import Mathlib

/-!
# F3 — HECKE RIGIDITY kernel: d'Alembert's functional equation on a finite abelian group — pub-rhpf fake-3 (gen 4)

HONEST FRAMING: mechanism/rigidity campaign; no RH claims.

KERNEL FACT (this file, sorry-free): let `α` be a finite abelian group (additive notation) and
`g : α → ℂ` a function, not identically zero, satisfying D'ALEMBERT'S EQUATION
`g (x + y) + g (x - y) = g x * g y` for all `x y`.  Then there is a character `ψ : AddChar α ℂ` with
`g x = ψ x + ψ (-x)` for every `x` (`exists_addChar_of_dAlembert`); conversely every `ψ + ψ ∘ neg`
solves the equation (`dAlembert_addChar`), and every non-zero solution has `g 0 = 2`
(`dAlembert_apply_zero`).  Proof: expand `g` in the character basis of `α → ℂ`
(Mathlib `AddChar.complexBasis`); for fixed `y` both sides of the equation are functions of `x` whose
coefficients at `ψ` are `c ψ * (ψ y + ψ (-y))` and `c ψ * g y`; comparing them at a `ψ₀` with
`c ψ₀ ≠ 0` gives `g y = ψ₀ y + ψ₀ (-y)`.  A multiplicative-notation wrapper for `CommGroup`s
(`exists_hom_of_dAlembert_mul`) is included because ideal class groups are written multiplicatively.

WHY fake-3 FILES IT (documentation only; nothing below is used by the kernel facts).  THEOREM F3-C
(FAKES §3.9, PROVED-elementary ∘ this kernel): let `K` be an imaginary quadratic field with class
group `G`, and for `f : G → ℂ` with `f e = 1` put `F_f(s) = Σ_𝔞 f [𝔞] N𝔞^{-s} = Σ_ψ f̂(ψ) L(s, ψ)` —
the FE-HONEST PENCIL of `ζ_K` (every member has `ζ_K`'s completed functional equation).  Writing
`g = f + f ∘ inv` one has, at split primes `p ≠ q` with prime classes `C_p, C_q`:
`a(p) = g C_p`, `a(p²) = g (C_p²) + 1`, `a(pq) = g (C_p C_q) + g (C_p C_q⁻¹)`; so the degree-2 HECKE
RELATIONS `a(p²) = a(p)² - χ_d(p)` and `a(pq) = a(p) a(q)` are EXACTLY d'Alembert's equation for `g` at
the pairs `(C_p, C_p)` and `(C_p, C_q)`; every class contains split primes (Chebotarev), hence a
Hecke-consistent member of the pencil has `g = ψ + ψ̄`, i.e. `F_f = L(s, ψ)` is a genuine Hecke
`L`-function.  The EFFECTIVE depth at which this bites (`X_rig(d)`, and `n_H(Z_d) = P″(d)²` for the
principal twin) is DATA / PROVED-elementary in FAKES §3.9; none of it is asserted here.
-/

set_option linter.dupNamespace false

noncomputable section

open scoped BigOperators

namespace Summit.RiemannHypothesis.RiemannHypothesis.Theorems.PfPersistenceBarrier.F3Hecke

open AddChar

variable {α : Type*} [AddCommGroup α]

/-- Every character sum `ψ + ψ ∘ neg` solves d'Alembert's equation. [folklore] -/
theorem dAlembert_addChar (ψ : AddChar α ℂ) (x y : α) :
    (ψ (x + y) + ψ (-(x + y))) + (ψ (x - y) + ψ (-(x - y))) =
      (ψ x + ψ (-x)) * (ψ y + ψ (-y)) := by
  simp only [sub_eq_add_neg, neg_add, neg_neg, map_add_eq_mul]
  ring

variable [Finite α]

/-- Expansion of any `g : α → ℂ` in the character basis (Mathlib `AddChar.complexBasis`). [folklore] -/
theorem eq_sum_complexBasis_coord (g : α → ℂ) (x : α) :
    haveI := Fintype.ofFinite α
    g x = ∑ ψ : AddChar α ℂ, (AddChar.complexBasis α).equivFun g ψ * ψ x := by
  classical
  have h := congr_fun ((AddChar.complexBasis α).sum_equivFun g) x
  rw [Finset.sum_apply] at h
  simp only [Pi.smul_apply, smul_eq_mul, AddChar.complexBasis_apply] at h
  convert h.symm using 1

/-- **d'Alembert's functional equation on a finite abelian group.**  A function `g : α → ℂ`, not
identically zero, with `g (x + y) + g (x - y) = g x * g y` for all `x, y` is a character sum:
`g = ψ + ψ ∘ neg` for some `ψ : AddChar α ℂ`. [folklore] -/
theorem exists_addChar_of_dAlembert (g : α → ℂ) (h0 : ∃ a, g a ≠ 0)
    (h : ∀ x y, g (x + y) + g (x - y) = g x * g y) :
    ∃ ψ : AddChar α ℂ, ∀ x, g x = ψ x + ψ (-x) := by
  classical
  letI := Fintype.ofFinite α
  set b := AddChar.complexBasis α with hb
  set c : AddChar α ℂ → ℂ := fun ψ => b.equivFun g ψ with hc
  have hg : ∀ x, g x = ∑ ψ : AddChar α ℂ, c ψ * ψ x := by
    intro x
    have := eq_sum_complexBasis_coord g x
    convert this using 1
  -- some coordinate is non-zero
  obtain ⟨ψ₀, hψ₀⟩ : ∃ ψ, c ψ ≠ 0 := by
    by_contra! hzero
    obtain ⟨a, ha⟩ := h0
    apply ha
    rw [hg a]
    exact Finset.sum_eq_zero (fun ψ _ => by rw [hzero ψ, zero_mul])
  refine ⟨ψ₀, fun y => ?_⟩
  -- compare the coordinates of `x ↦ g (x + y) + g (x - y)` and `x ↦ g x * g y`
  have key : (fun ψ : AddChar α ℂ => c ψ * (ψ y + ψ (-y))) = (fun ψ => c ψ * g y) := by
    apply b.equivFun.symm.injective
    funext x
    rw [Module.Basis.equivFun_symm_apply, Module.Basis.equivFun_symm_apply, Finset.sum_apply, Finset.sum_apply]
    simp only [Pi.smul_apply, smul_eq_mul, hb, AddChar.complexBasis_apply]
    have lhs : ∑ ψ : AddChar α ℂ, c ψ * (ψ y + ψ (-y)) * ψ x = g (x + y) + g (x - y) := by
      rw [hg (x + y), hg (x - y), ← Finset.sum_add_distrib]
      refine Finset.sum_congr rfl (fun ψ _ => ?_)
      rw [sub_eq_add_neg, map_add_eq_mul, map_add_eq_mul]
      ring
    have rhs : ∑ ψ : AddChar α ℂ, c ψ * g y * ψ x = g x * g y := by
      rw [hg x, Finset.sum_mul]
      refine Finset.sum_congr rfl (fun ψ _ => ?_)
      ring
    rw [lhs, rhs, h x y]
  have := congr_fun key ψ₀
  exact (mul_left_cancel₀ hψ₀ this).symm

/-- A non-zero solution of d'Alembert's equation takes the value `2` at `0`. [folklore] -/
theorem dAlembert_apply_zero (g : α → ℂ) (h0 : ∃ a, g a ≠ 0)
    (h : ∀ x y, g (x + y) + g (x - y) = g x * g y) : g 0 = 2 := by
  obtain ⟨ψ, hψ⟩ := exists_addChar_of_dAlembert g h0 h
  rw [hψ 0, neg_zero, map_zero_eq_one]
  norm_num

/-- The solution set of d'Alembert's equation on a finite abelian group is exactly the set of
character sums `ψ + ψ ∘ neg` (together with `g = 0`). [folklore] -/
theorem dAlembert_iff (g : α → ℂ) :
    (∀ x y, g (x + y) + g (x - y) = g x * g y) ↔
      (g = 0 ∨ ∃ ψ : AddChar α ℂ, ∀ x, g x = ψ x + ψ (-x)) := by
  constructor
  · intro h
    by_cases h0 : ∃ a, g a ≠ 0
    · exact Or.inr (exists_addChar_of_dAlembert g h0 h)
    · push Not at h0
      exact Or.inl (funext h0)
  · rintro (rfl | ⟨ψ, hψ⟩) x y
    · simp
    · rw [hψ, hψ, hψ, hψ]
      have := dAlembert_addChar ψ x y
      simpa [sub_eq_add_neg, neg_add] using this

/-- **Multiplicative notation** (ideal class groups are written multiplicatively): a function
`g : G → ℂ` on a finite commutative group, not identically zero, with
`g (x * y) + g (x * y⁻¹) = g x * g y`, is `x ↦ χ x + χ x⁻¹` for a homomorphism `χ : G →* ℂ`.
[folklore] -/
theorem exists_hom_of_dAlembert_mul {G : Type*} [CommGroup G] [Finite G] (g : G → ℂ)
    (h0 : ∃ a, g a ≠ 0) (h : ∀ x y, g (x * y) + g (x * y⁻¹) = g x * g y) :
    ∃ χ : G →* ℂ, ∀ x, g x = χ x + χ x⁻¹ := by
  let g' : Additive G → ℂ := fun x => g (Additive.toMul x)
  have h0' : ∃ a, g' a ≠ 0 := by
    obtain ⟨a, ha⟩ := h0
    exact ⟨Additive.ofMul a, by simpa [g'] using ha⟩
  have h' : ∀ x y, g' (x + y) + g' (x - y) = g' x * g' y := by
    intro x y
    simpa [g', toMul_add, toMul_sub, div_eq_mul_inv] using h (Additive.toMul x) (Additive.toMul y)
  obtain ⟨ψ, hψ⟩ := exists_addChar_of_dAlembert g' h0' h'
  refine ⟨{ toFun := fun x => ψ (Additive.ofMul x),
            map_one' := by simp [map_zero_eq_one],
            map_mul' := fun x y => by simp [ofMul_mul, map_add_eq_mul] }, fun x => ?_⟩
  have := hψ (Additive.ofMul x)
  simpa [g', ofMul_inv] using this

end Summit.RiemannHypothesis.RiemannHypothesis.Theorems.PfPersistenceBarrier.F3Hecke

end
==
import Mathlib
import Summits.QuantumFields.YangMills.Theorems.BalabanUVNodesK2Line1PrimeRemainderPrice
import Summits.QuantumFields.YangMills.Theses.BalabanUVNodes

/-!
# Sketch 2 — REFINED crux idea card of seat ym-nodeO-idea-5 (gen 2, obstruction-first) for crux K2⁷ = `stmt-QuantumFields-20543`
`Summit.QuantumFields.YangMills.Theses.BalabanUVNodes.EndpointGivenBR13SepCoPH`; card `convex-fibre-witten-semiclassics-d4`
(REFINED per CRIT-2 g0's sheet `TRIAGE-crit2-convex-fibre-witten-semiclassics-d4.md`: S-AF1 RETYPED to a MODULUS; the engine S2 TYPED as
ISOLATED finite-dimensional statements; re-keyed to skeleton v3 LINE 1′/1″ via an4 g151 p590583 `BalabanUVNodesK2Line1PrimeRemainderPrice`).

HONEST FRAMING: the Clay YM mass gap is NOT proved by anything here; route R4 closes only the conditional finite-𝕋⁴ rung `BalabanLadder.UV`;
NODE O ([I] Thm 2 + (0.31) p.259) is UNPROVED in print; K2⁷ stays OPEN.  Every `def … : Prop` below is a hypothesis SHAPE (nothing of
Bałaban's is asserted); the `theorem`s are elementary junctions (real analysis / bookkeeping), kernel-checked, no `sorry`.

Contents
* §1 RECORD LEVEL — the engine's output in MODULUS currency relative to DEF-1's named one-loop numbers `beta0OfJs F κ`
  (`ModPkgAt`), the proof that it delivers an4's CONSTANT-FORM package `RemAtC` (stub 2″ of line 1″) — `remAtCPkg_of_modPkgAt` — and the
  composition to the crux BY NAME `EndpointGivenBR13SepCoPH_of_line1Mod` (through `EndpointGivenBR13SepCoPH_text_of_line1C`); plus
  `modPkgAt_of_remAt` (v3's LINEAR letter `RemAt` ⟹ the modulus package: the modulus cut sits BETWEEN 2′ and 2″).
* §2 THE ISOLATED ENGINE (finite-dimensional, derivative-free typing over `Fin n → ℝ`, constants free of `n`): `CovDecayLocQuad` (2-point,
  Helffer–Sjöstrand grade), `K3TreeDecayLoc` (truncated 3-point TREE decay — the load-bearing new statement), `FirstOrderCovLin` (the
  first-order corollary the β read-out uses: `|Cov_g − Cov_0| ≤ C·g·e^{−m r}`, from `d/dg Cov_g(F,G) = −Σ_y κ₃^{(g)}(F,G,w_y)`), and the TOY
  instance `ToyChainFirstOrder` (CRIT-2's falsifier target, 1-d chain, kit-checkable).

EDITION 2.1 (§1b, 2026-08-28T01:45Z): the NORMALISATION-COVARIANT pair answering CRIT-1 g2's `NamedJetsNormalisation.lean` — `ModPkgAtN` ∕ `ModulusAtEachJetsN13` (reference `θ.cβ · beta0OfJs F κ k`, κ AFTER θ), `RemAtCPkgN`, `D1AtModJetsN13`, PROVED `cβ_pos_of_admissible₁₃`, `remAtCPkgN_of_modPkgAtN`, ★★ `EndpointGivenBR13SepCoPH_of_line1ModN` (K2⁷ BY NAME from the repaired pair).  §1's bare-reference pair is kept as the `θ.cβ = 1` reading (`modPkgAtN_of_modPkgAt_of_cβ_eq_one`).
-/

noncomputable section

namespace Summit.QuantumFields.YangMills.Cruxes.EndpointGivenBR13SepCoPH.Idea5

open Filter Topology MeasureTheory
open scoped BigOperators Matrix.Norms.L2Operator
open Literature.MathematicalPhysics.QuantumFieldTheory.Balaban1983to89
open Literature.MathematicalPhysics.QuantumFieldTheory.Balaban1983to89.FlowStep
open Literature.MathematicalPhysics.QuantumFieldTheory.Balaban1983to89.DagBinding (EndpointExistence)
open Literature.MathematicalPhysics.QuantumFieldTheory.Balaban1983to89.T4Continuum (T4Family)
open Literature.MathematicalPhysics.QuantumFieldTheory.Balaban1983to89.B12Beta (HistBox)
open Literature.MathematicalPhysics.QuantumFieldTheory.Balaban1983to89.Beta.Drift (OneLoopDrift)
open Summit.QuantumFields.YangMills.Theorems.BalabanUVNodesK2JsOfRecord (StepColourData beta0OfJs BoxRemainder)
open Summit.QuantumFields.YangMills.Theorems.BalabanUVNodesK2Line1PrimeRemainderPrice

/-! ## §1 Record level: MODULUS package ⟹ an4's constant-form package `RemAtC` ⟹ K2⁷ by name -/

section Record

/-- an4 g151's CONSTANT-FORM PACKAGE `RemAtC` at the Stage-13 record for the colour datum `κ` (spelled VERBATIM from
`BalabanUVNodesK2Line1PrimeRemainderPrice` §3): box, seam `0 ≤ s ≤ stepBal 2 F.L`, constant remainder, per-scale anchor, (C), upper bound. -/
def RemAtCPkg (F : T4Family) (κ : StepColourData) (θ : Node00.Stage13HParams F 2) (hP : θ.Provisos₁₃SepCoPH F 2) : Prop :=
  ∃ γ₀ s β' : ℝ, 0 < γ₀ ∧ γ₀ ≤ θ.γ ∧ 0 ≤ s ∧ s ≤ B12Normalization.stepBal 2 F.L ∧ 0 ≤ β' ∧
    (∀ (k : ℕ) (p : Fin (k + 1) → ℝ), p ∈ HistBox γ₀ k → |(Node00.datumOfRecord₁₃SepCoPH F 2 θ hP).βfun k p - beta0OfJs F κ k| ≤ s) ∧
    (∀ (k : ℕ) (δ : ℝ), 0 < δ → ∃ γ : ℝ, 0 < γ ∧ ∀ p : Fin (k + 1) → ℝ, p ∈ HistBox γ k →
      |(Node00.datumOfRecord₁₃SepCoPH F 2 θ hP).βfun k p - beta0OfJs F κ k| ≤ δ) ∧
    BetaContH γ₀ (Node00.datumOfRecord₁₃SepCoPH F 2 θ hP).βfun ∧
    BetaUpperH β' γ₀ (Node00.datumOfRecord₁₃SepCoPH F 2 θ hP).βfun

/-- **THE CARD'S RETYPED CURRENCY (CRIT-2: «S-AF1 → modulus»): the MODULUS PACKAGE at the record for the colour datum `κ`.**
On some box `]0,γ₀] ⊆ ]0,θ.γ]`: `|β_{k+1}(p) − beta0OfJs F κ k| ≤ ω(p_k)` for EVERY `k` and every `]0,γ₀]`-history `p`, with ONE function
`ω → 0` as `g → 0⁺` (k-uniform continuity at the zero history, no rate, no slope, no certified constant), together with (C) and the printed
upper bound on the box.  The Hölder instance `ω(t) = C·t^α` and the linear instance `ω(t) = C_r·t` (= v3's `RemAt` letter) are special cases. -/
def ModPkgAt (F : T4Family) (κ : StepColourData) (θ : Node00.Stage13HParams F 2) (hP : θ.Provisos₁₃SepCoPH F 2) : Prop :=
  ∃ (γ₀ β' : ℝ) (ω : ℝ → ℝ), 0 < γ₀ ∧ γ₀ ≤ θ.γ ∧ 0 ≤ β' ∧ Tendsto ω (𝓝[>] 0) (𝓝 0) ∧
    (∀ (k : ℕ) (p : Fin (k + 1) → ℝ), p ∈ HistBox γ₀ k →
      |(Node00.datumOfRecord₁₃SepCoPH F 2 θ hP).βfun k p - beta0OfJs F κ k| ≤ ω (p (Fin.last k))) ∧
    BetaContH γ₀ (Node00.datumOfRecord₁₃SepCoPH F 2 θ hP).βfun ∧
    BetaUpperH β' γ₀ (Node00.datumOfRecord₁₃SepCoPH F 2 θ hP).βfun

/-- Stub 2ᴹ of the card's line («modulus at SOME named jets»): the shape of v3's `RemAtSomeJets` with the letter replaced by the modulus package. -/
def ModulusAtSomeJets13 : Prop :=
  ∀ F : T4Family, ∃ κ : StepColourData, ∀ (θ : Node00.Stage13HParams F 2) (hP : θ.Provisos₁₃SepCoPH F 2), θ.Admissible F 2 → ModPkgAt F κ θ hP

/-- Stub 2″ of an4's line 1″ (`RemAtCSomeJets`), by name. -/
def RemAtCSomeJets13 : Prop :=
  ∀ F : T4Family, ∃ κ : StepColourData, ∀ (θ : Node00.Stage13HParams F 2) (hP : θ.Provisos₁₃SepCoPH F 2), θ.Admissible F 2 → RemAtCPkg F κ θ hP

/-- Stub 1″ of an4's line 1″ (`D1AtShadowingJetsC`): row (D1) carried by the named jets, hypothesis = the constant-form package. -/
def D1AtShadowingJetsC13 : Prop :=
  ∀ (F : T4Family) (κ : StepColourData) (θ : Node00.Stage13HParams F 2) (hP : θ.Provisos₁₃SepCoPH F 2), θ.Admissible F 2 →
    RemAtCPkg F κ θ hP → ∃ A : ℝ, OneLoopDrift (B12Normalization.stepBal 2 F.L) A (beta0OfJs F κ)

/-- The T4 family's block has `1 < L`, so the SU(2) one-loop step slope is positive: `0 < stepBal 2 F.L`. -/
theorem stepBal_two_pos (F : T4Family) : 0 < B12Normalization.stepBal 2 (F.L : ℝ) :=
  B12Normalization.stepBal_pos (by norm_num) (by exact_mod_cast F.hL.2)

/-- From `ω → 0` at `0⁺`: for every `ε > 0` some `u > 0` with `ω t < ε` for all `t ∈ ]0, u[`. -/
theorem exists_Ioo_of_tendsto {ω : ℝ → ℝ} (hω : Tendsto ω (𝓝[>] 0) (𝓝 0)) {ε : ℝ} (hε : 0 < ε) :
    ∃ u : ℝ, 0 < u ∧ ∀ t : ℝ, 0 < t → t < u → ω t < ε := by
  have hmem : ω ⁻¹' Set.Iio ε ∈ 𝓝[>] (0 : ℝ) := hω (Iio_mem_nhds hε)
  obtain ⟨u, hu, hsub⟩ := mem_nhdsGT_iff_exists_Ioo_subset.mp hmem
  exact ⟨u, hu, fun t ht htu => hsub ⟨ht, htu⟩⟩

**What to produce**
Take from the material above the lines running from the one with "have rhs : ∑" through the one with "not identically zero, with", and repeat them exactly, with nothing else.

**Expected output**
    have rhs : ∑ ψ : AddChar α ℂ, c ψ * g y * ψ x = g x * g y := by
      rw [hg x, Finset.sum_mul]
      refine Finset.sum_congr rfl (fun ψ _ => ?_)
      ring
    rw [lhs, rhs, h x y]
  have := congr_fun key ψ₀
  exact (mul_left_cancel₀ hψ₀ this).symm

/-- A non-zero solution of d'Alembert's equation takes the value `2` at `0`. [folklore] -/
theorem dAlembert_apply_zero (g : α → ℂ) (h0 : ∃ a, g a ≠ 0)
    (h : ∀ x y, g (x + y) + g (x - y) = g x * g y) : g 0 = 2 := by
  obtain ⟨ψ, hψ⟩ := exists_addChar_of_dAlembert g h0 h
  rw [hψ 0, neg_zero, map_zero_eq_one]
  norm_num

/-- The solution set of d'Alembert's equation on a finite abelian group is exactly the set of
character sums `ψ + ψ ∘ neg` (together with `g = 0`). [folklore] -/
theorem dAlembert_iff (g : α → ℂ) :
    (∀ x y, g (x + y) + g (x - y) = g x * g y) ↔
      (g = 0 ∨ ∃ ψ : AddChar α ℂ, ∀ x, g x = ψ x + ψ (-x)) := by
  constructor
  · intro h
    by_cases h0 : ∃ a, g a ≠ 0
    · exact Or.inr (exists_addChar_of_dAlembert g h0 h)
    · push Not at h0
      exact Or.inl (funext h0)
  · rintro (rfl | ⟨ψ, hψ⟩) x y
    · simp
    · rw [hψ, hψ, hψ, hψ]
      have := dAlembert_addChar ψ x y
      simpa [sub_eq_add_neg, neg_add] using this

/-- **Multiplicative notation** (ideal class groups are written multiplicatively): a function
`g : G → ℂ` on a finite commutative group, not identically zero, with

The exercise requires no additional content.